Врач и сестра удивленно взглянули на нее.

— В чем дело? — спросил доктор.

— Я непременно хочу это сделать… Я не упаду в обморок…

— Ну что ж, как вам будет угодно. А вы что скажете, сестрица?

Монахиня пожала плечами.

— Тогда, значит, начнем.

Когда монахиня вышла из комнаты, он опять закурил.

— Я бы с удовольствием предложил и вам сигарету, но не знаю… Мне кажется…

— Нет, спасибо, мне станет дурно. Спасибо.

От табачного дыма у нее сразу закружилась голова. Голод вызвал теперь головную боль, тошноту и усталость. Головная боль началась неожиданно — сильная сверлящая боль, причину которой она не могла уяснить. Регина то и дело вздрагивала и прикрывала рукой рот, когда на нее нападала эта судорожная зевота — такая ужасная, что даже уши закладывало. Она устало следила глазами за доктором, который тщательно вымыл руки в фарфоровом тазу, потом погасил сигарету и положил окурок на стеклянную полочку над тазом.

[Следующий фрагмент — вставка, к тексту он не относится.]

import Mathlib

/-!
# SoloBlindComplementUnique — the complements of a fixed submodule form a torsor under `Hom(N, Q)`

Solo-blind programme on `Summit.KontsevichZagierPeriods` (Kontsevich–Zagier period conjecture in the
effective Nori form), session s70.  This is the kernel form of the UNIQUENESS STEP in the proof of
PROPOSITION W / W′ (`paper/inj-sectors.md` §12–§13, claims C670, C674): in the weight-by-weight
induction that lifts an `MM`-subobject of a realised effective mixed motive, one meets an
`MM`-complement `N″` of the lowest-weight piece `Φ(Q)` inside `Φ(E₂)` and must know that it IS the
image of the effective complement produced by splitting descent.  The mechanism is linear algebra:
for a submodule `Q ≤ E` and one complement `N` of `Q`, the complements of `Q` are exactly the
graphs `{n + f n | n ∈ N}` of the linear maps `f : N →ₗ[R] Q`, each complement being the graph of a
unique `f` — a torsor under `Hom(N, Q)` (`N ≃ E ⧸ Q`).  When that Hom-group vanishes (in the
application: `Hom_MM(Φ P̄, Φ Q) = 0` by strictness of weights, the weights of `P̄` exceeding the
weight of `Q`) the complement is unique.

Main results (`R` a ring, `E` an `R`-module, `Q N : Submodule R E`):
* `graphCompl N Q f` — the graph submodule of `f : N →ₗ[R] Q`;
* `isCompl_graphCompl` — over a complement `N` of `Q` every graph is again a complement (action);
* `eq_graphCompl_complShift` — every complement `N₁` of `Q` is the graph of the explicit map
  `complShift` (transitivity);
* `graphCompl_injective` — distinct maps give distinct complements (freeness);
* `compl_eq_of_forall_hom_eq_zero` — if every linear map `N →ₗ[R] Q` vanishes, every complement of
  `Q` equals `N`; `compl_eq_of_forall_quotient_hom_eq_zero` — the same hypothesis phrased on
  `E ⧸ Q →ₗ[R] Q`.
Complete proofs; no axioms beyond the standard three.
-/

namespace Summit.KontsevichZagierPeriods.KontsevichZagierPeriods.Theorems

open Submodule

universe u v

variable {R : Type u} [Ring R] {E : Type v} [AddCommGroup E] [Module R E]

/-- The graph of `f : N →ₗ[R] Q` inside `E`: the submodule `{n + f n | n ∈ N}`, realised as the
range of `N.subtype + Q.subtype ∘ f`. -/
def graphCompl (N Q : Submodule R E) (f : N →ₗ[R] Q) : Submodule R E :=
  LinearMap.range (N.subtype + Q.subtype ∘ₗ f)

/-- Membership in the graph submodule: `x ∈ graphCompl N Q f ↔ ∃ n : N, n + f n = x`. -/
theorem mem_graphCompl {N Q : Submodule R E} {f : N →ₗ[R] Q} {x : E} :
    x ∈ graphCompl N Q f ↔ ∃ n : N, (n : E) + (f n : E) = x := by
  simp [graphCompl, LinearMap.mem_range]

/-- The element `n + f n` lies in the graph of `f`. -/
theorem add_mem_graphCompl {N Q : Submodule R E} (f : N →ₗ[R] Q) (n : N) :
    (n : E) + (f n : E) ∈ graphCompl N Q f :=
  mem_graphCompl.2 ⟨n, rfl⟩

/-- The graph of the zero map is `N` itself. -/
theorem graphCompl_zero (N Q : Submodule R E) : graphCompl N Q (0 : N →ₗ[R] Q) = N := by
  ext x
  rw [mem_graphCompl]
  constructor
  · rintro ⟨n, rfl⟩
    simp
  · intro hx
    exact ⟨⟨x, hx⟩, by simp⟩

/-- ACTION.  If `N` is a complement of `Q`, the graph of any `f : N →ₗ[R] Q` is again a complement
of `Q`: `Q ⊓ graph = 0` because `n + f n ∈ Q` forces `n ∈ Q ⊓ N = 0`, and `Q + graph = E` because
`q + n = (q - f n) + (n + f n)`. -/
theorem isCompl_graphCompl {Q N : Submodule R E} (h : IsCompl Q N) (f : N →ₗ[R] Q) :
    IsCompl Q (graphCompl N Q f) := by
  constructor
  · rw [Submodule.disjoint_def]
    intro x hxQ hxG
    obtain ⟨n, rfl⟩ := mem_graphCompl.1 hxG
    have hnQ : (n : E) ∈ Q := by
      have : (n : E) = ((n : E) + (f n : E)) - (f n : E) := by abel
      rw [this]
      exact Q.sub_mem hxQ (f n).2
    have hn0 : (n : E) = 0 := (Submodule.disjoint_def.1 h.disjoint) _ hnQ n.2
    have hn0' : n = 0 := by exact_mod_cast hn0
    simp [hn0']
  · rw [Submodule.codisjoint_iff_exists_add_eq]
    intro z
    obtain ⟨q, n, hq, hn, hqn⟩ := (Submodule.codisjoint_iff_exists_add_eq).1 h.codisjoint z
    refine ⟨q - (f ⟨n, hn⟩ : E), (n : E) + (f ⟨n, hn⟩ : E), Q.sub_mem hq (f ⟨n, hn⟩).2,
      add_mem_graphCompl f ⟨n, hn⟩, ?_⟩
    rw [← hqn]
    abel

/-- The shift map of a second complement: for complements `N₁` and `N` of `Q`, send `n ∈ N` to
MINUS its `Q`-component along the decomposition `E = Q ⊕ N₁`; then `n + complShift n` is the
`N₁`-component of `n`. -/
noncomputable def complShift {Q N₁ : Submodule R E} (h₁ : IsCompl Q N₁) (N : Submodule R E) :
    N →ₗ[R] Q :=
  -((Q.projectionOnto N₁ h₁) ∘ₗ N.subtype)

/-- Value of the shift map. -/
theorem complShift_apply {Q N₁ : Submodule R E} (h₁ : IsCompl Q N₁) (N : Submodule R E) (n : N) :
    (complShift h₁ N n : E) = -(Q.projection N₁ h₁ (n : E)) := by
  simp [complShift]

/-- TRANSITIVITY.  Every complement `N₁` of `Q` is the graph, over any other complement `N`, of the
explicit linear map `complShift h₁ N : N →ₗ[R] Q`. -/
theorem eq_graphCompl_complShift {Q N N₁ : Submodule R E} (h : IsCompl Q N) (h₁ : IsCompl Q N₁) :
    N₁ = graphCompl N Q (complShift h₁ N) := by
  ext x
  rw [mem_graphCompl]
  constructor
  · intro hx
    -- decompose `x = q + n` along `E = Q ⊕ N`
    obtain ⟨q, n, hq, hn, hqn⟩ := (Submodule.codisjoint_iff_exists_add_eq).1 h.codisjoint x
    refine ⟨⟨n, hn⟩, ?_⟩
    -- the `Q`-component of `n = x - q` along `Q ⊕ N₁` is `-q`, since `x ∈ N₁`
    have hproj : Q.projection N₁ h₁ n = -q := by
      have hnq : n = x - q := by rw [← hqn]; abel
      rw [hnq, map_sub, (Submodule.projection_apply_eq_zero_iff h₁).2 hx,
        Submodule.projection_apply_of_mem_left h₁ hq, zero_sub]
    simp only [complShift_apply, hproj, neg_neg]
    rw [add_comm, hqn]
  · rintro ⟨n, rfl⟩
    rw [complShift_apply, ← sub_eq_add_neg]
    exact Submodule.sub_projection_mem h₁ (n : E)

/-- FREENESS.  Distinct linear maps have distinct graphs (over a complement `N` of `Q`). -/
theorem graphCompl_injective {Q N : Submodule R E} (h : IsCompl Q N) :
    Function.Injective (graphCompl N Q : (N →ₗ[R] Q) → Submodule R E) := by
  intro f g hfg
  ext n
  have hmem : (n : E) + (f n : E) ∈ graphCompl N Q g := by
    rw [← hfg]; exact add_mem_graphCompl f n
  obtain ⟨n', hn'⟩ := mem_graphCompl.1 hmem
  -- `n' + g n' = n + f n` ⟹ `n' - n = f n - g n' ∈ Q ⊓ N = 0`
  have hQ : (n' : E) - (n : E) ∈ Q := by
    have hdiff : (n' : E) - (n : E) = (f n : E) - (g n' : E) := by
      rw [eq_sub_of_add_eq hn']; abel
    rw [hdiff]; exact Q.sub_mem (f n).2 (g n').2
  have hN : (n' : E) - (n : E) ∈ N := N.sub_mem n'.2 n.2
  have h0 : (n' : E) - (n : E) = 0 := (Submodule.disjoint_def.1 h.disjoint) _ hQ hN
  have hn'eq : n' = n := by ext; exact sub_eq_zero.1 h0
  subst hn'eq
  have h2 : (g n' : E) = (f n' : E) := add_left_cancel hn'
  exact h2.symm

/-- UNIQUENESS (the step used in PROPOSITION W).  If every linear map from a complement `N` of `Q`
to `Q` vanishes, then every complement of `Q` equals `N`. -/
theorem compl_eq_of_forall_hom_eq_zero {Q N N₁ : Submodule R E} (h : IsCompl Q N)
    (h₁ : IsCompl Q N₁) (hom0 : ∀ f : N →ₗ[R] Q, f = 0) : N₁ = N := by
  rw [eq_graphCompl_complShift h h₁, hom0 (complShift h₁ N), graphCompl_zero]

/-- UNIQUENESS, quotient phrasing.  If every linear map `E ⧸ Q →ₗ[R] Q` vanishes, any two complements
of `Q` coincide (a complement `N` of `Q` is isomorphic to `E ⧸ Q`). -/
theorem compl_eq_of_forall_quotient_hom_eq_zero {Q N N₁ : Submodule R E} (h : IsCompl Q N)
    (h₁ : IsCompl Q N₁) (hom0 : ∀ f : (E ⧸ Q) →ₗ[R] Q, f = 0) : N₁ = N := by
  refine compl_eq_of_forall_hom_eq_zero h h₁ fun f => ?_
  -- transport `f` to the quotient through `E ⧸ Q ≃ N`
  have hf : f ∘ₗ (Submodule.quotientEquivOfIsCompl Q N h : (E ⧸ Q) →ₗ[R] N) = 0 := hom0 _
  ext n
  have := LinearMap.congr_fun hf ((Submodule.quotientEquivOfIsCompl Q N h).symm n)
  simpa using this

/-- TORSOR SUMMARY.  Over a complement `N` of `Q`, `f ↦ graphCompl N Q f` is a bijection from
`N →ₗ[R] Q` onto the set of complements of `Q`. -/
theorem graphCompl_bijective_onto_complements {Q N : Submodule R E} (h : IsCompl Q N) :
    Function.Bijective
      (fun f : N →ₗ[R] Q => (⟨graphCompl N Q f, isCompl_graphCompl h f⟩ : {N₁ // IsCompl Q N₁})) := by
  constructor
  · intro f g hfg
    exact graphCompl_injective h (congrArg Subtype.val hfg)
  · rintro ⟨N₁, h₁⟩
    exact ⟨complShift h₁ N, Subtype.ext (eq_graphCompl_complShift h h₁).symm⟩

end Summit.KontsevichZagierPeriods.KontsevichZagierPeriods.Theorems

— Фишер в самом деле очень богатый человек, — сказал он, обернувшись и вытирая руки, — и вполне мог бы выложить какую-то мелочь на завтрак людям, которые сдают кровь для его дочери.

— Чем она больна?

— Этого, к сожалению, я не могу вам сообщить, не имею права. Кстати сказать, ничего приятного. А вы когда-нибудь уже сдавали кровь?

— Нет.

— В таком случае не пугайтесь, придется сделать вам больно, нужно будет вскрыть вену. А вы сожмите зубы, — со вздохом добавил он, — зато получите деньги и еще награду, обещанную отцом больной, даже если… — Он не договорил. — В общем, не бойтесь, все это кажется хуже, чем есть на самом деле.

— А деньги я получу прямо здесь?

— Нет, вам придется поехать за ними к этому Фишеру, потому что… — Он внезапно замолчал, так как в дверь ввезли каталку.

Казалось, на ней приехало только мертвенно-бледное лицо с темными прекрасными волосами, обрамлявшими снежно-белый лоб, и парой узких голубых глаз. Тело же заполняло собой лишь углубление в полотне каталки, так что получалось, будто белая простыня, покрывавшая тело, просто натянута на ее ручки.

— Сюда! — крикнул доктор. Он указал монахиням место рядом с операционным столом и подозвал Регину.

Она встала.

— Ложитесь сюда и обнажите правую руку до плеча.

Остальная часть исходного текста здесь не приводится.